The Argument
by Peter Charles
‘You should be careful what you say,’ my wife told me often. ‘You’ll push things too far.’
I ignored her, as I ignored her in so many matters.
But she was right.
I woke up this morning to find the world mostly gone.
I looked out not at the roof of our car-port but at bright greyness like a fog on a summer’s day, except this fog had no grainy vapour or billowy depth. It was slab-like. And the silence — if I may use a common expression — was deafening: I felt as though my head were in a vacuum.
I shouted to my wife who lay asleep in our bed, but I heard no sound. Nor did I feel vibration in my throat. I tried to scream. Nothing. I noticed that the dent in the bed ordinarily left by my body was not there, and that The Mechanical Engineer’s Almanac with which I’d been passing the November evenings no longer sat on the bedside table. I frowned. I looked down and noticed with surprise that I had no legs. No torso either. I slewed my vision sharply to see if I might catch a blurred sight of my nose. Nothing.
My corporeal self, it seemed, was absent.
At the moment of this revelation my wife made a great sigh and turned over and allowed her hands to reach into my half of the bed, and when she pulled her empty embrace back onto herself tears appeared at the corners of her eyes. I began to cry too.

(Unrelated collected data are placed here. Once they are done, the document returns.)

import Summits.BirchSwinnertonDyer.BirchSwinnertonDyer.Theorems.UniversalToricDescentResidualSelmerExact
import Summits.BirchSwinnertonDyer.BirchSwinnertonDyer.Theorems.UniversalToricDescentAcDualMuZeroCriterion
import Summits.BirchSwinnertonDyer.Rank1Residual.Additive.CongruentPartnerBudgetSchemaHolds
import HarnessLib

/-!
# Route UniversalToricDescent — the `Σ`-IMPRIMITIVE λ-INVARIANTS of `p`-congruent curves AGREE
# (port-grade algebraic half of child 21845 `InvariantsTransportModThreeT`, PRICING-20399-ALG-HALF §3(c),
# modulo «no finite `Λ`-submodule» (N1) on both sides)

Lead prover bsd-wall-utd-p1 g6 (`--supports stmt-BirchSwinnertonDyer-20399`). Greenberg–Vatsal's
transport of the λ-invariant (GV00 Thm. (1.4), proof of Prop. (2.8)): for `E₁[p] ≅ E₂[p]`,
`λ(X^Σ(E₁)) = dim_{𝔽_p} Sel^Σ(E₁)[p] = dim R^Σ(E₁[p]) = dim R^Σ(E₂[p]) = dim Sel^Σ(E₂)[p] = λ(X^Σ(E₂))`,
the outer equalities because `X^Σ` is `ℤ_p`-free of rank `λ` when it is `Λ`-torsion with `μ = 0` and
without non-zero finite `Λ`-submodule. Here, for Castella's anticyclotomic Selmer groups over ANY
`ℤ_p`-extension of a number field `K` and `X = X_ac^Σ := Hom(Sel_𝔭^Σ(K_∞, E[p^∞]), ℚ/ℤ)` (`AcSelmer.XAc`):
* §1 `pow_lambdaInvariant_eq_natCard_selmerAc_pTorsion`: `p^{λ(X_ac^Σ(E))} = #Sel_𝔭^Σ(K_∞, E[p^∞])[p]` for
  `X` torsion, `μ = 0`, no finite submodule — the tree's Mathlib-only (L1)
  `Additive.card_quotient_eq_pow_lambdaInvariant_holds` (`#(X/𝔭X) = p^λ`) and Pontryagin counting
  `Iwasawa.natCard_modN_characterModule_eq` (`#(Hom(B, ℚ/ℤ)/p) = #B[p]`), `X_ac^Σ` being LITERALLY the
  character module of `Sel_𝔭^Σ`;
* §2 `lambdaInvariant_eq_of_torsionIso`: with the EXACT residual comparison
  `UniversalToricDescentResidualSelmerExact.natCard_selmerAc_pTorsion_eq_of_torsionIso` (under (L)
  `E₁(K_{∞,𝔭})[p] = 0` at the strict place, `p` odd, `Σ ⊇` bad places prime to `p`):
  `λ(X_ac^Σ(E₁)) = λ(X_ac^Σ(E₂))`; `isTorsion_and_muInvariant_eq_zero_of_torsionIso`: torsion and `μ = 0`
  pass from `E₁` to `E₂` in the same breath (`#Sel(E₂)[p] = p^{λ₁} ≠ 0` ⟹ finite ⟹ the Λ-side
  `UniversalToricDescentAcDualMuZero.isTorsion_of_finite_pTorsion` / `muInvariant_eq_zero_of_finite_pTorsion`);
* §3 the route's instance `W, W′/ℚ`, `ModPCongruent W′ W p`, base-changed to `K`.

HONEST STATUS: helper theorems; the hypotheses «no non-zero finite `Λ`-submodule» for BOTH curves (N1 of
20399: Greenberg Prop. 4.14/4.15 via the route's Poitou–Tate leaves) and (L) are NOT discharged here; the
passage `Σ → ∅` (local λ-terms) and the analytic half of 21845 remain. THEOREMS ONLY; no definition, no
named fact, no `sorry`. BSD is not advanced by this file.
References: [GreenbergVatsal2000] Thm. (1.4), §2 Prop. (2.8) (pp. 26–27); [Washington1997] §13.2;
[GreenbergLNM1716] §1 p. 60.
-/

set_option autoImplicit false
-- `…BirchSwinnertonDyer.BirchSwinnertonDyer.Theorems…` is the problem's mandated namespace (D-0017).
set_option linter.dupNamespace false

noncomputable section

open scoped Classical AddSubgroup

namespace Summit.BirchSwinnertonDyer.BirchSwinnertonDyer.Theorems.UniversalToricDescentLambdaTransport

open NumberField IsDedekindDomain Field
open Literature.NumberTheory.EllipticCurves Literature.NumberTheory.EllipticCurves.IwasawaAlgebra
  Literature.NumberTheory.EllipticCurves.GreenbergSelmer
  Literature.NumberTheory.GaloisRepresentations WeierstrassCurve
  Summit.BirchSwinnertonDyer.Rank1Residual.X11b Summit.BirchSwinnertonDyer.Rank1Residual.X11b.AcSelmer
  Summit.BirchSwinnertonDyer.Rank1Residual.Iwasawa Summit.BirchSwinnertonDyer.Rank1Residual.Additive
  Summit.BirchSwinnertonDyer.BirchSwinnertonDyer.Theorems.UniversalToricDescentAcDualMuZero
  Summit.BirchSwinnertonDyer.BirchSwinnertonDyer.Theorems.UniversalToricDescentResidualSelmerTransfer
  Summit.BirchSwinnertonDyer.BirchSwinnertonDyer.Theorems.UniversalToricDescentResidualSelmerExact

variable {K : Type} [Field K] [NumberField K]

/-! ### §1 `p^{λ(X_ac^Σ)} = #Sel_𝔭^Σ(K_∞, E[p^∞])[p]` -/

section Count

variable (W : WeierstrassCurve K) [W.IsElliptic] (p : ℕ) [Fact p.Prime] (κ : ZpExtension K p)
  (𝔭 : HeightOneSpectrum (𝓞 K)) (S : Set (HeightOneSpectrum (𝓞 K)))
  (γ : absoluteGaloisGroup K) [Fact (κ.IsTopGenerator γ)]

/-- **`p^{λ(X)} = #Sel_𝔭^Σ(K_∞, E[p^∞])[p]` for `X = X_ac^Σ(E[p^∞])` torsion with `μ = 0` and no non-zero
finite `Λ`-submodule** (finite `Σ`): `#(X/𝔭X) = p^{λ(X)}` ((L1), `X` is then `ℤ_p`-free of rank `λ`) and
`#(X/pX) = #Sel[p]` (Pontryagin: `X` is the character module of `Sel`). (Greenberg–Vatsal p. 27:
"`λ_E` is the `ℤ_p`-rank … equal to `dim Sel[p]` since there is no finite submodule".)
[cite: GreenbergVatsal2000, §2 Prop. (2.8) (proof, p. 27)] [cite: Washington1997, §13.2] -/
theorem pow_lambdaInvariant_eq_natCard_selmerAc_pTorsion (hS : S.Finite)
    (hT : Module.IsTorsion (IwasawaAlgebra p) (XAc W p κ 𝔭 S γ))
    (hμ : muInvariant p (XAc W p κ 𝔭 S γ) = 0)
    (hnf : ∀ N : Submodule (IwasawaAlgebra p) (XAc W p κ 𝔭 S γ), Finite N → N = ⊥) :
    p ^ lambdaInvariant p (XAc W p κ 𝔭 S γ) = Nat.card {s : selmerAc W p κ 𝔭 S // p • s = 0} := by
  haveI := XAc.module_finite κ 𝔭 S γ hS (W := W)
  rw [← card_quotient_eq_pow_lambdaInvariant_holds p (XAc W p κ 𝔭 S γ) hT hμ hnf,
    natCard_quotient_augIdealP_smul_top_eq_natCard_modN p,
    show Nat.card (ModN (XAc W p κ 𝔭 S γ) p) =
      Nat.card (ModN (CharacterModule (selmerAc W p κ 𝔭 S)) p) from rfl,
    natCard_modN_characterModule_eq p]
  exact Nat.card_congr (Equiv.subtypeEquivRight fun s ↦ AddSubgroup.torsionBy.nsmul_iff)

/-- **Conversely-flavoured reading: under the same hypotheses `Sel_𝔭^Σ(K_∞, E[p^∞])[p]` is finite of
order `p^{λ(X)}`** (`Nat.card ≠ 0`). [cite: GreenbergVatsal2000, §2 Prop. (2.8) (proof, p. 27)] -/
theorem finite_selmerAc_pTorsion_of_noFiniteSubmodule (hS : S.Finite)
    (hT : Module.IsTorsion (IwasawaAlgebra p) (XAc W p κ 𝔭 S γ))
    (hμ : muInvariant p (XAc W p κ 𝔭 S γ) = 0)
    (hnf : ∀ N : Submodule (IwasawaAlgebra p) (XAc W p κ 𝔭 S γ), Finite N → N = ⊥) :
    Finite {s : selmerAc W p κ 𝔭 S // p • s = 0} := by
  apply Nat.finite_of_card_ne_zero
  rw [← pow_lambdaInvariant_eq_natCard_selmerAc_pTorsion W p κ 𝔭 S γ hS hT hμ hnf]
  exact pow_ne_zero _ (Fact.out : p.Prime).ne_zero

end Count

/-! ### §2 Two `p`-congruent curves over `K`: `λ(X_ac^Σ(E₁)) = λ(X_ac^Σ(E₂))` -/

section TwoCurves

variable {p : ℕ} [Fact p.Prime] (κ : ZpExtension K p) (γ : absoluteGaloisGroup K)
  [Fact (κ.IsTopGenerator γ)]

/-- **Torsion and `μ = 0` pass along `E₁[p] ≅ E₂[p]` in the exact setting.** If `X_ac^Σ(E₁)` is torsion
with `μ = 0` and no finite submodule, then `#Sel^Σ(E₂)[p] = #Sel^Σ(E₁)[p] = p^{λ₁} ≠ 0`
(`natCard_selmerAc_pTorsion_eq_of_torsionIso`, under (L)), so `Sel^Σ(E₂)[p]` is finite and `X_ac^Σ(E₂)` is
torsion with `μ = 0` (Λ-side criterion of `UniversalToricDescentAcDualMuZeroCriterion`).
[cite: GreenbergVatsal2000, §2 Prop. (2.8)] -/
theorem isTorsion_and_muInvariant_eq_zero_of_torsionIso (W₁ W₂ : WeierstrassCurve K) [W₁.IsElliptic]
    [W₂.IsElliptic] (hp : p ≠ 2) {𝔭 : HeightOneSpectrum (𝓞 K)} (h𝔭 : ((p : ℕ) : 𝓞 K) ∈ 𝔭.asIdeal)
    {S : Set (HeightOneSpectrum (𝓞 K))} (hS : S.Finite)
    (hS₁ : ∀ v : HeightOneSpectrum (𝓞 K), v ∉ S → ((p : ℕ) : 𝓞 K) ∉ v.asIdeal → W₁.HasGoodReductionAt v)
    (hS₂ : ∀ v : HeightOneSpectrum (𝓞 K), v ∉ S → ((p : ℕ) : 𝓞 K) ∉ v.asIdeal → W₂.HasGoodReductionAt v)
    (e : W₁.geomTorsion (p : ℤ) ≃+ W₂.geomTorsion (p : ℤ))
    (he : ∀ (σ : absoluteGaloisGroup K) (P : W₁.geomTorsion (p : ℤ)), e (σ • P) = σ • e P)
    (hL : ∀ m : W₁.geomPrimaryTorsion p,
      (∀ σ ∈ κ.kerSubgroup ⊓ decomp 𝔭, σ • m = m) → p • m = 0 → m = 0)
    (hT₁ : Module.IsTorsion (IwasawaAlgebra p) (XAc W₁ p κ 𝔭 S γ))
    (hμ₁ : muInvariant p (XAc W₁ p κ 𝔭 S γ) = 0)
    (hnf₁ : ∀ N : Submodule (IwasawaAlgebra p) (XAc W₁ p κ 𝔭 S γ), Finite N → N = ⊥) :
    Module.IsTorsion (IwasawaAlgebra p) (XAc W₂ p κ 𝔭 S γ) ∧ muInvariant p (XAc W₂ p κ 𝔭 S γ) = 0 := by
  have hfin₁ := finite_selmerAc_pTorsion_of_noFiniteSubmodule W₁ p κ 𝔭 S γ hS hT₁ hμ₁ hnf₁
  have hcard := natCard_selmerAc_pTorsion_eq_of_torsionIso κ W₁ W₂ hp h𝔭 hS₁ hS₂ e he hL
  have h0 : Nat.card {s : selmerAc W₁ p κ 𝔭 S // p • s = 0} ≠ 0 := by
    haveI := hfin₁
    haveI : Nonempty {s : selmerAc W₁ p κ 𝔭 S // p • s = 0} := ⟨⟨0, smul_zero p⟩⟩
    exact Nat.card_pos.ne'
  have hfin₂ : Finite {s : selmerAc W₂ p κ 𝔭 S // p • s = 0} := by
    apply Nat.finite_of_card_ne_zero
    rw [← hcard]
    exact h0
  have hfin₂' : Set.Finite {s : selmerAc W₂ p κ 𝔭 S | p • s = 0} := Set.finite_coe_iff.mp hfin₂
  exact ⟨isTorsion_of_finite_pTorsion W₂ p κ 𝔭 S γ hS hfin₂',
    muInvariant_eq_zero_of_finite_pTorsion W₂ p κ 𝔭 S γ hS hfin₂'⟩

/-- **Greenberg–Vatsal's λ-transport for Castella's `Σ`-imprimitive anticyclotomic dual Selmer groups.**
For elliptic curves `E₁, E₂/K` with a `Γ_K`-equivariant `E₁[p] ≅ E₂[p]`, `p` odd, `𝔭 ∋ p`, a finite
`Σ ∌ 𝔭` containing the bad places of both curves prime to `p`, ANY `ℤ_p`-extension `K_∞` with
(L) `E₁(K_{∞,𝔭})[p] = 0`, topological generator `γ`: if `X_ac^Σ(E₁)` is `Λ`-torsion with `μ = 0` and
NEITHER `X_ac^Σ(E_i)` has a non-zero finite `Λ`-submodule, then
`λ(X_ac^Σ(E₁)) = λ(X_ac^Σ(E₂))` — `p^{λ₁} = #Sel^Σ(E₁)[p] = #Sel^Σ(E₂)[p] = p^{λ₂}`.
[cite: GreenbergVatsal2000, Thm. (1.4) and §2 Prop. (2.8) (proof, pp. 26–27)] -/
theorem lambdaInvariant_eq_of_torsionIso (W₁ W₂ : WeierstrassCurve K) [W₁.IsElliptic] [W₂.IsElliptic]
    (hp : p ≠ 2) {𝔭 : HeightOneSpectrum (𝓞 K)} (h𝔭 : ((p : ℕ) : 𝓞 K) ∈ 𝔭.asIdeal)
    {S : Set (HeightOneSpectrum (𝓞 K))} (hS : S.Finite)
    (hS₁ : ∀ v : HeightOneSpectrum (𝓞 K), v ∉ S → ((p : ℕ) : 𝓞 K) ∉ v.asIdeal → W₁.HasGoodReductionAt v)
    (hS₂ : ∀ v : HeightOneSpectrum (𝓞 K), v ∉ S → ((p : ℕ) : 𝓞 K) ∉ v.asIdeal → W₂.HasGoodReductionAt v)
    (e : W₁.geomTorsion (p : ℤ) ≃+ W₂.geomTorsion (p : ℤ))
    (he : ∀ (σ : absoluteGaloisGroup K) (P : W₁.geomTorsion (p : ℤ)), e (σ • P) = σ • e P)
    (hL : ∀ m : W₁.geomPrimaryTorsion p,
      (∀ σ ∈ κ.kerSubgroup ⊓ decomp 𝔭, σ • m = m) → p • m = 0 → m = 0)
    (hT₁ : Module.IsTorsion (IwasawaAlgebra p) (XAc W₁ p κ 𝔭 S γ))
    (hμ₁ : muInvariant p (XAc W₁ p κ 𝔭 S γ) = 0)
    (hnf₁ : ∀ N : Submodule (IwasawaAlgebra p) (XAc W₁ p κ 𝔭 S γ), Finite N → N = ⊥)
    (hnf₂ : ∀ N : Submodule (IwasawaAlgebra p) (XAc W₂ p κ 𝔭 S γ), Finite N → N = ⊥) :
    lambdaInvariant p (XAc W₁ p κ 𝔭 S γ) = lambdaInvariant p (XAc W₂ p κ 𝔭 S γ) := by
  obtain ⟨hT₂, hμ₂⟩ := isTorsion_and_muInvariant_eq_zero_of_torsionIso κ γ W₁ W₂ hp h𝔭 hS hS₁ hS₂ e he
    hL hT₁ hμ₁ hnf₁
  apply Nat.pow_right_injective (Fact.out : p.Prime).two_le
  simp only
  rw [pow_lambdaInvariant_eq_natCard_selmerAc_pTorsion W₁ p κ 𝔭 S γ hS hT₁ hμ₁ hnf₁,
    pow_lambdaInvariant_eq_natCard_selmerAc_pTorsion W₂ p κ 𝔭 S γ hS hT₂ hμ₂ hnf₂]
  exact natCard_selmerAc_pTorsion_eq_of_torsionIso κ W₁ W₂ hp h𝔭 hS₁ hS₂ e he hL

end TwoCurves

/-! ### §3 The route's instance: `W, W′` over `ℚ`, `ModPCongruent W′ W p`, base-changed to `K` -/

section Route

variable {p : ℕ} [Fact p.Prime]

/-- **λ-, μ- and torsion-transport for the route's twin at the `Σ`-imprimitive level.** For `W, W′/ℚ`
with `W′[p] ≅ W[p]` (`ModPCongruent W′ W p`), a number field `K`, ANY `ℤ_p`-extension `κ` of `K` with
topological generator `γ`, `p` odd, `𝔭 ∋ p`, a finite `Σ ∌ 𝔭` containing the bad places of `W_K`, `W′_K`
prime to `p`, (L) `W′(K_{∞,𝔭})[p] = 0`, and no non-zero finite `Λ`-submodule in either `X_ac^Σ`: if the
TWIN's `X_ac^Σ(W′_K)` is torsion with `μ = 0` then so is `X_ac^Σ(W_K)`, and
`λ(X_ac^Σ(W_K)) = λ(X_ac^Σ(W′_K))`. In the crux's binders (`p = 3`, Heegner field, anticyclotomic `κ`,
strict place `𝔭′`) this is the `Σ`-imprimitive algebraic λ-half of 21845 modulo (N1) and (L).
[cite: GreenbergVatsal2000, Thm. (1.4) and §2 Prop. (2.8)] -/
theorem lambdaInvariant_baseChange_eq_of_modPCongruent (W W' : WeierstrassCurve ℚ) [W.IsElliptic]
    [W'.IsElliptic] (K : Type) [Field K] [NumberField K] (κ : ZpExtension K p)
    (γ : absoluteGaloisGroup K) [Fact (κ.IsTopGenerator γ)]
    (hp : p ≠ 2) {𝔭 : HeightOneSpectrum (𝓞 K)} (h𝔭 : ((p : ℕ) : 𝓞 K) ∈ 𝔭.asIdeal)
    {S : Set (HeightOneSpectrum (𝓞 K))} (hS : S.Finite)
    (hSW : ∀ v : HeightOneSpectrum (𝓞 K), v ∉ S → ((p : ℕ) : 𝓞 K) ∉ v.asIdeal →
      (W.baseChange K).HasGoodReductionAt v)
    (hSW' : ∀ v : HeightOneSpectrum (𝓞 K), v ∉ S → ((p : ℕ) : 𝓞 K) ∉ v.asIdeal →
      (W'.baseChange K).HasGoodReductionAt v)
    (hcong : Summit.BirchSwinnertonDyer.Rank1Residual.O6.ModPCongruent W' W p)
    (hL : ∀ m : (W'.baseChange K).geomPrimaryTorsion p,
      (∀ σ ∈ κ.kerSubgroup ⊓ decomp 𝔭, σ • m = m) → p • m = 0 → m = 0)
    (hT' : Module.IsTorsion (IwasawaAlgebra p) (XAc (W'.baseChange K) p κ 𝔭 S γ))
    (hμ' : muInvariant p (XAc (W'.baseChange K) p κ 𝔭 S γ) = 0)
    (hnf' : ∀ N : Submodule (IwasawaAlgebra p) (XAc (W'.baseChange K) p κ 𝔭 S γ), Finite N → N = ⊥)
    (hnf : ∀ N : Submodule (IwasawaAlgebra p) (XAc (W.baseChange K) p κ 𝔭 S γ), Finite N → N = ⊥) :
    Module.IsTorsion (IwasawaAlgebra p) (XAc (W.baseChange K) p κ 𝔭 S γ) ∧
      muInvariant p (XAc (W.baseChange K) p κ 𝔭 S γ) = 0 ∧
      lambdaInvariant p (XAc (W.baseChange K) p κ 𝔭 S γ) =
        lambdaInvariant p (XAc (W'.baseChange K) p κ 𝔭 S γ) := by
  obtain ⟨e, he⟩ := exists_torsionIso_baseChange_of_modPCongruent (K := K) W W' hcong
  obtain ⟨hT, hμ⟩ := isTorsion_and_muInvariant_eq_zero_of_torsionIso κ γ (W'.baseChange K)
    (W.baseChange K) hp h𝔭 hS hSW' hSW e he hL hT' hμ' hnf'
  exact ⟨hT, hμ, (lambdaInvariant_eq_of_torsionIso κ γ (W'.baseChange K) (W.baseChange K) hp h𝔭 hS
    hSW' hSW e he hL hT' hμ' hnf' hnf).symm⟩

end Route

end Summit.BirchSwinnertonDyer.BirchSwinnertonDyer.Theorems.UniversalToricDescentLambdaTransport

end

I crossed the room and sat on the bed and rested a hand on my wife’s shoulder (please understand that though I felt I was doing these things, my actions had no impact). Her sleeping face displayed a grimace of unhappiness: her nostrils flared, her mouth fitfully inhaling. She said ‘Why did you say that? You ought to know better. I’ve told you,’ and similar phrases, mixed up and broken. I tried to think what she meant. The last time we’d spoken we’d argued, but what was it I’d said?
I noticed that certain parts of the room had become indistinct, and that the rich pink of our bedroom carpet appeared to be turning to pastel. Feeling a certain urgency in the situation, I pulled at my wife’s shoulder. ‘What is it?’ I said. But my hand swept through her body.
On the floor where my feet should have been lay her favourite book: Life, Death and the Places In Between. ‘You’ll tempt Fate,’ she would say when I disparaged her interest in such matters. ‘Fate?’ I would say, ‘What’s fate got to do with anything?’ and she would look frightened. ‘Please stop,’ she’d say. ‘All the little things you say, all the tiny blasphemies, they add up, you know. They do. They’re being counted. You only get so many chances.’
I would laugh, and when I felt in a contrary mood or if I’d had a beer (as I’d had last night) I’d say ‘Come on then, Fate, you can take me now. Bring it on!’ And my wife would gasp and hold my hand and weep.
‘It’s a matter of belief,’ I’d said (the conversation was coming back to me). ‘That’s all. If you believe in something hard enough, it’ll be true. But that’s not the same as real truth.’
‘It is the real truth,’ my wife had quietly said.
‘No it bloody isn’t!’ I’d shouted.
Yes, I shouted.
I had — some weeks earlier — promised my wife not to shout any more, and if I were being frank I’d say that I found that very difficult. I had tried instead to deal with her superstitions by using affectionate mockery, and I can only say that something outside myself seemed to press me on last night, as though I were being goaded. It makes no sense, but there you have it. I shouted.
I must point out that the flat, bright greyness which I observed outside has absorbed much of our bedroom now, and that because this room is my only connection to life, I’m feeling rather anxious.
Furthermore, much of my wife’s body has become blurred and I no longer seem able to make out her face. I have the strange notion that she’s trying to elude me. And I feel like crying. Because I don’t think I’m ever going to see her again.
So I’d shouted, that’s what I’d done. I’d shouted ‘No it bloody isn’t!’ and then I’d said, ‘Otherwise where’s the bloody logic?’ And then I’d said the thing. I remember feeling driven to it, egged on, because I knew it would upset her. In fact, it felt as though it was pulled from me, thrust out, ejected, grabbed, wrenched, pushed, all of those things, all at once. And the words, when they came, came out as loud and clear and as certain as ever I’ve managed to make myself sound.